The mark MATIAS was registered for wines. G. Mathiasz, who’s great grandfather, J. Mathiasz was a famous grape breeder (winemaker) applied for the cancellation of the mark
The Hungarian Intellectual Property Office cancelled the mark. The Office held that the mark is similar to the family name Mathiasz and the grape breeder activity of J. Mathiasz (1838 – 1921) is widely known and the applicant seeks the reservation of the intellectual heritage of his great grandfather. The family name Mathiasz is not frequent, moreover rare.
The holder of the mark represented by the Sár Law Office filed a request of review with the Metropolitan Tribunal. The latter changed the decision of the HIPO and rejected the application for cancellation. The Tribunal said that as J. Mathiasz is no more alive, only his reminiscence can be infringed as provided by Sec. 85(3) of the Civil Code (1959). Use of a mark similar to the name of J. Mathiasz, even if the public may associate it with J. Mathiasz is not detrimental to the personality rights. The applicant ought to have provided supplemental evidence in respect of detriment of personality rights, e.g. that the quality of the wine of the trademark holder is not good enough. The evidence filed led to the opposite: the holder’s wines are good, some of them were even awarded. The holder of the mark MATIAS made considerable marketing in favour of his wines and there was no information that the public associated his mark with J. Mathiasz.

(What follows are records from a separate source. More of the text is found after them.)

import Summits.AnomalousDissipation.AnomalousDissipation.Theorems.SawtoothPulseCascadeK1LocalisedCascadePhaseOneOffTubeSum
import Summits.AnomalousDissipation.AnomalousDissipation.Theorems.SawtoothPulseCascadeK1LocalisedCascadeVFibreTube
import Summits.AnomalousDissipation.AnomalousDissipation.Theorems.SawtoothPulseCascadeK1LocalisedCascadePhaseOneL1Tables000
import Summits.AnomalousDissipation.AnomalousDissipation.Theorems.SawtoothPulseCascadeK1LocalisedCascadePhaseOneL1Tables050
import Summits.AnomalousDissipation.AnomalousDissipation.Theorems.SawtoothPulseCascadeK1LocalisedCascadePhaseOneL1Tables100
import Summits.AnomalousDissipation.AnomalousDissipation.Theorems.SawtoothPulseCascadeK1LocalisedCascadePhaseOneL1Tables150
import Summits.AnomalousDissipation.AnomalousDissipation.Theorems.SawtoothPulseCascadeK1LocalisedCascadePhaseOneL1Tables200
import Summits.AnomalousDissipation.AnomalousDissipation.Theorems.SawtoothPulseCascadeK1LocalisedCascadePhaseOneL1Tables250
import Summits.AnomalousDissipation.AnomalousDissipation.Theorems.SawtoothPulseCascadeK1LocalisedCascadePhaseOneL1Tables300
import Summits.AnomalousDissipation.AnomalousDissipation.Theorems.SawtoothPulseCascadeK1LocalisedCascadePhaseOneL1Tables350

/-!
# K1loc explicit start, phase 1: THE OFF-TUBE ENERGY OF `b₁` AT `D₀ = 400` IS AT MOST `46/10⁴` («PhaseOneOffTubeBound»)

Helper file of the prover lane on the crux `K1LocalisedCascade` (stmt-AnomalousDissipation-19491), route `SawtoothPulseCascade`
(arbiter A24-6 (2): the `ε_offtube` number of the table campaign).  The numeric assembly of
`ε(400) := Σ'_k [400 ≤ ||k₁| − |8k₀||] ‖𝓕b₁(k)‖² ≤ 46/10⁴` from `PhaseOneOffTubeSum.phaseOne_offTube_fibre_sharp`
(`E = 175`, `Q_c = 50`, so `2E + Q_c = 400`), per-fibre Peter–Paul (`t = 1/5` between the table part and the `ℓ²` remainder,
`u = 1/64` between the off-lobe mass and the rounding slope), the twenty `ℓ¹`-table blocks `hL2_range_50_*` of
`PhaseOneL1Tables*` (`Σ_q L̄(q)² = 1.1292`, `|q| ≤ 400`), the block weights `massT_blockOut_le` / `massT_blockIn_le`
(`offLobeMass_le_block`, `1/π² ≤ 0.101322`, each weight rounded up to 5 digits), the symmetry `q ↦ −q` of the majorant, the `ℓ²`
remainder `Σ_{|q| ≤ 400} R_q ≤ 146/10⁶` (`phaseOne_vRemainder_le`, `Q_c = 50`) and the H-tail `181/10⁶` (`phaseOne_hTail_le`).  Ledger
line: `ε_offtube(400) ≤ 6/5·2·0.00146471 + 6·146/10⁶ + 181/10⁶ ≤ 46/10⁴`.  §1 block weights (real arithmetic on `M(q,175)`); §2 the
theorem.  No definitions; nothing about the crux. [cite: Grafakos2014, Prop. 3.1.2 (5), Prop. 3.2.7 (3)] [problem: turb]
-/
-- `Summit.<Summit>.<Problem>`: single-conjunct summit, the duplicate namespace segment is deliberate.
set_option linter.dupNamespace false
import Summits.ValiantsHypothesis.ValiantsHypothesis.Theorems.SymPencilPerFourCrossFilter

/-!
# Route `SymPencil` — the CROSS branch of the size-`27` cell `(9, 7, 8)` is empty: the full cross
# `X_{lc}` carries no per-direction family of `< 9` squares (`--supports`
# stmt-ValiantsHypothesis-5674 `SdcSuperquadratic`; rung currency only, nothing here bears on `VP ≠ VNP`)

By `SymPencilBoxFourSeven.seven_trichotomy` a `7`-dimensional `V ⊆ Sing Z(per₄)` has a detecting
pair of rows, or of columns, or lies in (hence equals) a cross `X_{lc}`.  In the cell
`(r, dim V, d) = (9, 7, 8)` of the size-`27` kernel-package table the kernel space carries a joint
family of `8` squares, in particular a per-direction family of `8 < 9` squares.

**Theorem** (`false_of_cross_seven_of_sum_sq_swap`).  Over a field of characteristic `0`, a
`7`-dimensional `V` supported in a cross `X_{lc}` does not admit, for every `y ∈ V`, a family of
`< 9` squares for the `s²`-coefficient of `per_4 (u + s y)`.  Proof: `V = X_{lc}` by dimension; the
Kronecker form (`SymPencilPerFourCrossKronecker.prod_arms_eq_zero_on`, after moving the cross to
`(3,3)`) makes the product of the six arm coordinates vanish on `V`, so one arm coordinate vanishes
identically (`SymPencilPerFourPairingHyperplane.exists_forall_eq_zero_of_prod_eq_zero`) — but the
full cross contains the corresponding unit matrix.

So the cross branch of `(9,7,8)` is dead with NO inner-rank input; the detecting-pair branches remain
(memo `Cruxes/SdcSuperquadratic/CELLS-27.md`).  Honest framing: a branch of one cell; `27 ≤ sdc(per₄)
≤ 29` unchanged, stmt-5674 open, `VP ≠ VNP` not moved, no summit statement is proved here.  No
definitions, no named facts. [folklore]
-/

noncomputable section

-- single-conjunct layout: Sub = Summit, duplicated namespace component intended
set_option linter.dupNamespace false

namespace Summit.ValiantsHypothesis.ValiantsHypothesis.Theorems.SymPencilPerFourCrossSevenEight

open Matrix MvPolynomial Finset Module
open Literature.Computability.AlgebraicComplexity
open Summit.ValiantsHypothesis.ValiantsHypothesis.Theorems.SymPencilPerFourBlocks
open Summit.ValiantsHypothesis.ValiantsHypothesis.Theorems.SymPencilPerFourCrossKronecker
open Summit.ValiantsHypothesis.ValiantsHypothesis.Theorems.SymPencilPerFourSixDimCross
open Summit.ValiantsHypothesis.ValiantsHypothesis.Theorems.SymPencilPerFourPairingHyperplane
open Summit.ValiantsHypothesis.ValiantsHypothesis.Theorems.SymPencilPerFourLowRankSeven

variable {K : Type*} [Field K]

/-- **The cross `X₃₃` (dimension `7`) carries no per-direction family of `< 9` squares.**
[folklore] -/
theorem false_of_cross33_seven_of_sum_sq_swap [CharZero K] {ι : Type*} [Fintype ι]
    (hι : Fintype.card ι < 9) (V : Submodule K (Fin 4 × Fin 4 → K))
    (hX : ∀ x ∈ V, ∀ i j : Fin 4, i ≠ 3 → j ≠ 3 → x (i, j) = 0) (h7 : finrank K V = 7)
    (hW : ∀ y ∈ V, ∃ (c : ι → K) (Λ : ι → ((Fin 4 × Fin 4 → K) →ₗ[K] K)),
      ∀ u : Fin 4 × Fin 4 → K, ∃ e₀ e₁ : K, ∀ s : K,
        eval (u + s • y) (perPoly (Fin 4) K) = e₀ + s * e₁ + s ^ 2 * ∑ k, c k * (Λ k u) ^ 2) :
    False := by
  classical
  -- the product of the six arm coordinates vanishes on `V`
  let f : Fin 3 ⊕ Fin 3 → ((Fin 4 × Fin 4 → K) →ₗ[K] K) := fun t =>
    Sum.elim (fun k => LinearMap.proj ((3 : Fin 4), (Fin.castSucc k : Fin 4)))
      (fun k => LinearMap.proj ((Fin.castSucc k : Fin 4), (3 : Fin 4))) t
  have hprod : ∀ y ∈ V, ∏ t ∈ (Finset.univ : Finset (Fin 3 ⊕ Fin 3)), f t y = 0 := by
    intro y hy
    have h := prod_arms_eq_zero_on hι V hX hW y hy
    rw [Fintype.prod_sum_type]
    simp only [f, Sum.elim_inl, Sum.elim_inr, LinearMap.coe_proj, Function.eval,
      Fin.prod_univ_three]
    have e0 : (Fin.castSucc (0 : Fin 3) : Fin 4) = 0 := rfl
    have e1 : (Fin.castSucc (1 : Fin 3) : Fin 4) = 1 := rfl
    have e2 : (Fin.castSucc (2 : Fin 3) : Fin 4) = 2 := rfl
    rw [e0, e1, e2]
    linear_combination h
  obtain ⟨t, -, ht⟩ := exists_forall_eq_zero_of_prod_eq_zero V f Finset.univ hprod
  -- the vanishing arm cell `e`
  obtain ⟨e, heV, he⟩ : ∃ e : Fin 4 × Fin 4, (∀ y ∈ V, y e = 0) ∧ (e.1 = 3 ∨ e.2 = 3) := by
    rcases t with k | k
    · exact ⟨((3 : Fin 4), (Fin.castSucc k : Fin 4)), fun y hy => ht y hy, Or.inl rfl⟩
    · exact ⟨((Fin.castSucc k : Fin 4), (3 : Fin 4)), fun y hy => ht y hy, Or.inr rfl⟩
  -- `V` is the whole cross (dimension `7`), so it contains the unit matrix at `e`
  set T : Finset (Fin 4 × Fin 4) := Finset.univ.filter fun p : Fin 4 × Fin 4 => p.1 = 3 ∨ p.2 = 3
    with hTdef
  set C : Submodule K (Fin 4 × Fin 4 → K) :=
    Submodule.span K ↑(T.image fun p => (Pi.single p (1 : K) : Fin 4 × Fin 4 → K)) with hCdef
  have hCle : finrank K C ≤ 7 := by
    rw [hCdef]
    exact (finrank_span_finset_le_card _).trans (Finset.card_image_le.trans (by rw [hTdef, crossCells_card]))
  have hVC : V ≤ C := by
    intro y hy
    have hy0 : ∀ p, p ∉ T → y p = 0 := by
      intro p hp
      rw [hTdef, Finset.mem_filter] at hp
      push Not at hp
      have hnc := hp (Finset.mem_univ _)
      exact hX y hy p.1 p.2 hnc.1 hnc.2
    have hdecomp : y = ∑ p ∈ T, y p • (Pi.single p (1 : K) : Fin 4 × Fin 4 → K) :=
      calc y = ∑ p, (Pi.single p (y p) : Fin 4 × Fin 4 → K) := (Finset.univ_sum_single y).symm
        _ = ∑ p ∈ T, (Pi.single p (y p) : Fin 4 × Fin 4 → K) := by
          symm
          refine Finset.sum_subset (Finset.subset_univ T) fun p _ hp => ?_
          rw [hy0 p hp, Pi.single_zero]
        _ = ∑ p ∈ T, y p • (Pi.single p (1 : K) : Fin 4 × Fin 4 → K) :=
          Finset.sum_congr rfl fun p _ => by
            ext p'
            by_cases hp : p' = p
            · subst hp; simp
            · simp [hp]
    rw [hdecomp]
    exact Submodule.sum_mem _ fun p hp => Submodule.smul_mem _ _
      (Submodule.subset_span (Finset.mem_coe.2 (Finset.mem_image_of_mem _ hp)))
  have hVeq : V = C := Submodule.eq_of_le_of_finrank_le hVC (hCle.trans h7.ge)
  have heT : e ∈ T := by rw [hTdef, Finset.mem_filter]; exact ⟨Finset.mem_univ _, he⟩
  have heC : (Pi.single e (1 : K) : Fin 4 × Fin 4 → K) ∈ V := by
    rw [hVeq, hCdef]
    exact Submodule.subset_span (Finset.mem_coe.2 (Finset.mem_image_of_mem _ heT))
  have := heV _ heC
  simp at this

/-- **A general cross `X_{lc}`** (transport by the swaps `3 ↔ l`, `3 ↔ c`). [folklore] -/
theorem false_of_cross_seven_of_sum_sq_swap [CharZero K] {ι : Type*} [Fintype ι]
    (hι : Fintype.card ι < 9) (V : Submodule K (Fin 4 × Fin 4 → K)) {l c : Fin 4}
    (hX : ∀ x ∈ V, ∀ i j : Fin 4, i ≠ l → j ≠ c → x (i, j) = 0) (h7 : finrank K V = 7)
    (hW : ∀ y ∈ V, ∃ (c : ι → K) (Λ : ι → ((Fin 4 × Fin 4 → K) →ₗ[K] K)),
      ∀ u : Fin 4 × Fin 4 → K, ∃ e₀ e₁ : K, ∀ s : K,
        eval (u + s • y) (perPoly (Fin 4) K) = e₀ + s * e₁ + s ^ 2 * ∑ k, c k * (Λ k u) ^ 2) :
    False := by
  set σ : Equiv.Perm (Fin 4) := Equiv.swap 3 l with hσ
  set τ : Equiv.Perm (Fin 4) := Equiv.swap 3 c with hτ
  set Φ : (Fin 4 × Fin 4 → K) ≃ₗ[K] (Fin 4 × Fin 4 → K) :=
    LinearEquiv.funCongrLeft K K (Equiv.prodCongr σ τ) with hΦ
  have hΦa : ∀ (x : Fin 4 × Fin 4 → K) (i j : Fin 4), Φ x (i, j) = x (σ i, τ j) := fun x i j => rfl
  have hW' := sqFamilySwap_map V Φ (fun z => eval_perPoly_comp_prodCongr σ τ z) hW
  set V' := V.map Φ.toLinearMap with hV'def
  have hfin : finrank K V' = 7 := by rw [hV'def, LinearEquiv.finrank_map_eq, h7]
  have hX' : ∀ x ∈ V', ∀ i j : Fin 4, i ≠ 3 → j ≠ 3 → x (i, j) = 0 := by
    rintro _ ⟨x, hx, rfl⟩ i j hi hj
    show Φ x (i, j) = 0
    rw [hΦa]
    refine hX x hx (σ i) (τ j) (fun h => hi ?_) (fun h => hj ?_)
    · rw [hσ, Equiv.swap_apply_eq_iff, Equiv.swap_apply_right] at h; exact h
    · rw [hτ, Equiv.swap_apply_eq_iff, Equiv.swap_apply_right] at h; exact h
  exact false_of_cross33_seven_of_sum_sq_swap hι V' hX' hfin hW'

/-- **The cross branch of the cell `(9,7,8)`**: a `7`-dimensional `V` inside a cross carries no
per-direction family of `8` squares (`Fin 8`). [folklore] -/
theorem not_sqFamilySwap_eight_of_cross_seven [CharZero K] (V : Submodule K (Fin 4 × Fin 4 → K))
    (hX : ∃ l c : Fin 4, ∀ x ∈ V, ∀ i j : Fin 4, i ≠ l → j ≠ c → x (i, j) = 0)
    (h7 : finrank K V = 7) :
    ¬ (∀ y ∈ V, ∃ (c : Fin 8 → K) (Λ : Fin 8 → ((Fin 4 × Fin 4 → K) →ₗ[K] K)),
      ∀ u : Fin 4 × Fin 4 → K, ∃ e₀ e₁ : K, ∀ s : K,
        eval (u + s • y) (perPoly (Fin 4) K) = e₀ + s * e₁ + s ^ 2 * ∑ k, c k * (Λ k u) ^ 2) := by
  intro hW
  obtain ⟨l, c, hX⟩ := hX
  exact false_of_cross_seven_of_sum_sq_swap (ι := Fin 8) (by simp) V hX h7 hW

end Summit.ValiantsHypothesis.ValiantsHypothesis.Theorems.SymPencilPerFourCrossSevenEight

end
import Mathlib
import Literature.MathematicalPhysics.QuantumFieldTheory.Balaban1983to89.T4TrajectoryModulus

/-!
# `T4Continuum.T4StepLawTransport` — the one-step continuation law in TRANSPORT (Lipschitz ∕ coupling) currency:
# `ContStepLawLipOn`, its affine continuation `respMod_continue`, the owner's `hcont` binder fed VERBATIM
# (`cont_of_contStepLawLipOn_dep` ∕ `_fam`), the coupling socket `norm_integral_sub_le_of_coupling` and the deterministic
# heart of synchronous coupling `orbit_le` (cell `pub-balaban`, sub-cell `t4`, spine estimate NE1′ (node O3b/H2), lineage
# t4-ne1p-p2 = IDEATION seat of row NE1′ (owner lineage t4-ne1p-p1), generation 20 — filed at the owner's invitation, journal
# 2026-08-20T00:28:37Z; tree target `Summits/QuantumFields/BalabanUV/T4Continuum/Support/`; ADDITIVE — imports
# `T4TrajectoryModulus` ONLY (+ Mathlib))

HONEST FRAMING.  Finite four-torus, rung (B)+1 only — NOT infinite volume, NOT a mass gap, NOT the Clay problem, NOT summit
progress.  «continuum YM on T⁴ ⇐ BetaPertH ∧ nine spine estimates (0/9 proved); BetaPertH ⇐ (D1) ∧ (D4) ∧ CAP+tail; G-an2-4
gates asym, D1 and NE2/3/4».  [folklore] real-number bookkeeping and two Mathlib measure-theory lines, 0 sorry, 0 citations;
every rate below is a HYPOTHESIS SHAPE of the cell's format, never asserted for Bałaban's densities.  Source: ideation memos
`t4/b2b-balaban-t4-ne1p-p2-g19/NE1p-LIPLAW-g19.md` (format + socket) and `t4/b2b-balaban-t4-ne1p-p2-g20/NE1p-WINDOW-g20.md`.

CONTENTS.
§1 `ContStepLawLipOn 𝒢 E act D dZ Adm Adm′ w a ℓ κ` — the owner's `T4TrajectoryModulus.ContStepLawOn` with the two clauses
   that meet the fluctuation law re-typed in TRANSPORT CURRENCY: `bgLipW` charges `ℓ·δ·Lg` to a class integrand that is
   `Lg`-Lipschitz for a pseudo-distance `dZ` on the fluctuation domain `D` (NOT its oscillation over `D`), and `fluctPairW`
   books two fluctuations over one background as an admissible pair of the METRIC defect `κ·dZ z z′` (guarded by `δ ≤ w`).
   `respMod_continue`: one step multiplies response moduli by `a + ℓ·κ`.  `contStepLawLipOn_of_on`: the oscillation currency
   is the case `dZ = ` discrete distance, `κ := ω` — the transport format GENERALISES `ContStepLawOn`, never replaces it.
   `cont_of_contStepLawLipOn_dep` ∕ `cont_of_contStepLawLipOn_fam`: the conclusion of `T4TrajectoryModulus.cont_of_contStepLawOn_dep`
   (resp. the per-family indexing `E b k`, `𝒢 b k`, …) VERBATIM, so `transportsFromVar_of_moduli_dep` is fed unchanged; the
   transverse smallness `ψ^{k−k′}` then lives in `κ b k′ k`, the coupling constant `ℓ b k′ k` is what a transport supplier
   delivers (owner's reading, journal 2026-08-20T00:28:37Z: admissible pairs charge ONLY the declared sup).
§2 `norm_integral_sub_le_of_coupling` ∕ `norm_integral_sub_le_of_lipschitz_coupling` — the socket: a probability coupling
   `π` of two laws with a `π`-a.s. bound on the integrand's increment along the coupled pair bounds the difference of the
   two expectations — NO boundary term, NO density ratio.  This is how ANY coupling supplier delivers `bgLipW`.
§3 `orbit_le` ∕ `dist_le_of_syncCoupling` — synchronous coupling, discrete time: same-noise iterations of a `q`-contraction
   and of a `β`-perturbation of it inside an invariant set, started together, stay within `β/(1−q)` FOR ALL TIMES
   (deterministic, hence almost sure; with the Langevin step `q = 1 − hκ/2`, `β = hβ′`: `2β′/κ`, step-size free).
What stays a binder: every field of `ContStepLawLipOn` for Bałaban's densities — in particular `bgLipW` (row (w3)⁺ of record
`t4/T4-EST-NE1p-P1.md` §4 in transport currency) and the births' moduli; the supplier priced in the g19∕g20 memos
(Agmon-weighted synchronous coupling on the free-coordinate window) is LOCATED there, not composed here.
-/

namespace Summit.QuantumFields.BalabanUV.T4Continuum.T4StepLawTransport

The applicant filed an appeal but this was rejected by the Metropolitan Court of Appeal. It was said that the right to reputation can be enforced only personally. Moreover, the applicant tries to enforce the personality rights of his great grandfather, and he has not proved such supplemental facts that the mark or its use would be detrimental to the personality right of the famous winemaker J. Mathiasz. The Court of Appeal agreed in this respect with the Tribunal. (8.Pkf.25.825/2015)
1. The success of J. Mathiasz is even known worldwide by professionals (see Wikipedia) and grapes bred by him like ‘Csabagyöngye’ or ‘Szőlőskertek királynője’ are best known.
2. I must say that I found (likeable) the applicant’s persistent behaviour to save the reputation and memory of his famous great grandfather, whom probably he did not know personally. It is not accidental that the HIPO decided in favour of the holder. But cases ought to be decided based on statutory law and not by ethical or emotional grounds.
3. The Tribunal as well as the Court of Appeal said that personality rights, as reputation can be exerted only personally. This is a basic rule of civil law.
4. The application of the rule relating to personality right is more interesting, in this respect of which both instances required a supplemental element for stating the infringement. The Tribunal referred as an example to a wine of bad quality. Though the referred Sec. 85(3) of the Civil Code does not provide for such restriction but we can take into consideration the special rule laid down in Sec. 4(1)(c) of the Trademark Act which provides on “unfair advantage”. As a result, the interpretation given by the Tribunal and the Court of Appeal in their decisions is in line with the special rule on exploitation of reputation laid down in Sec 4(1)(c) of the Trademark Act, which is in correspondence with the rule of Article 4(3) of the TM Directive.
5. It seems that the motivation of the holder, why she chose a mark closely similar to the reputed name, was not clarified either, though in terms of trademark law this question has no importance.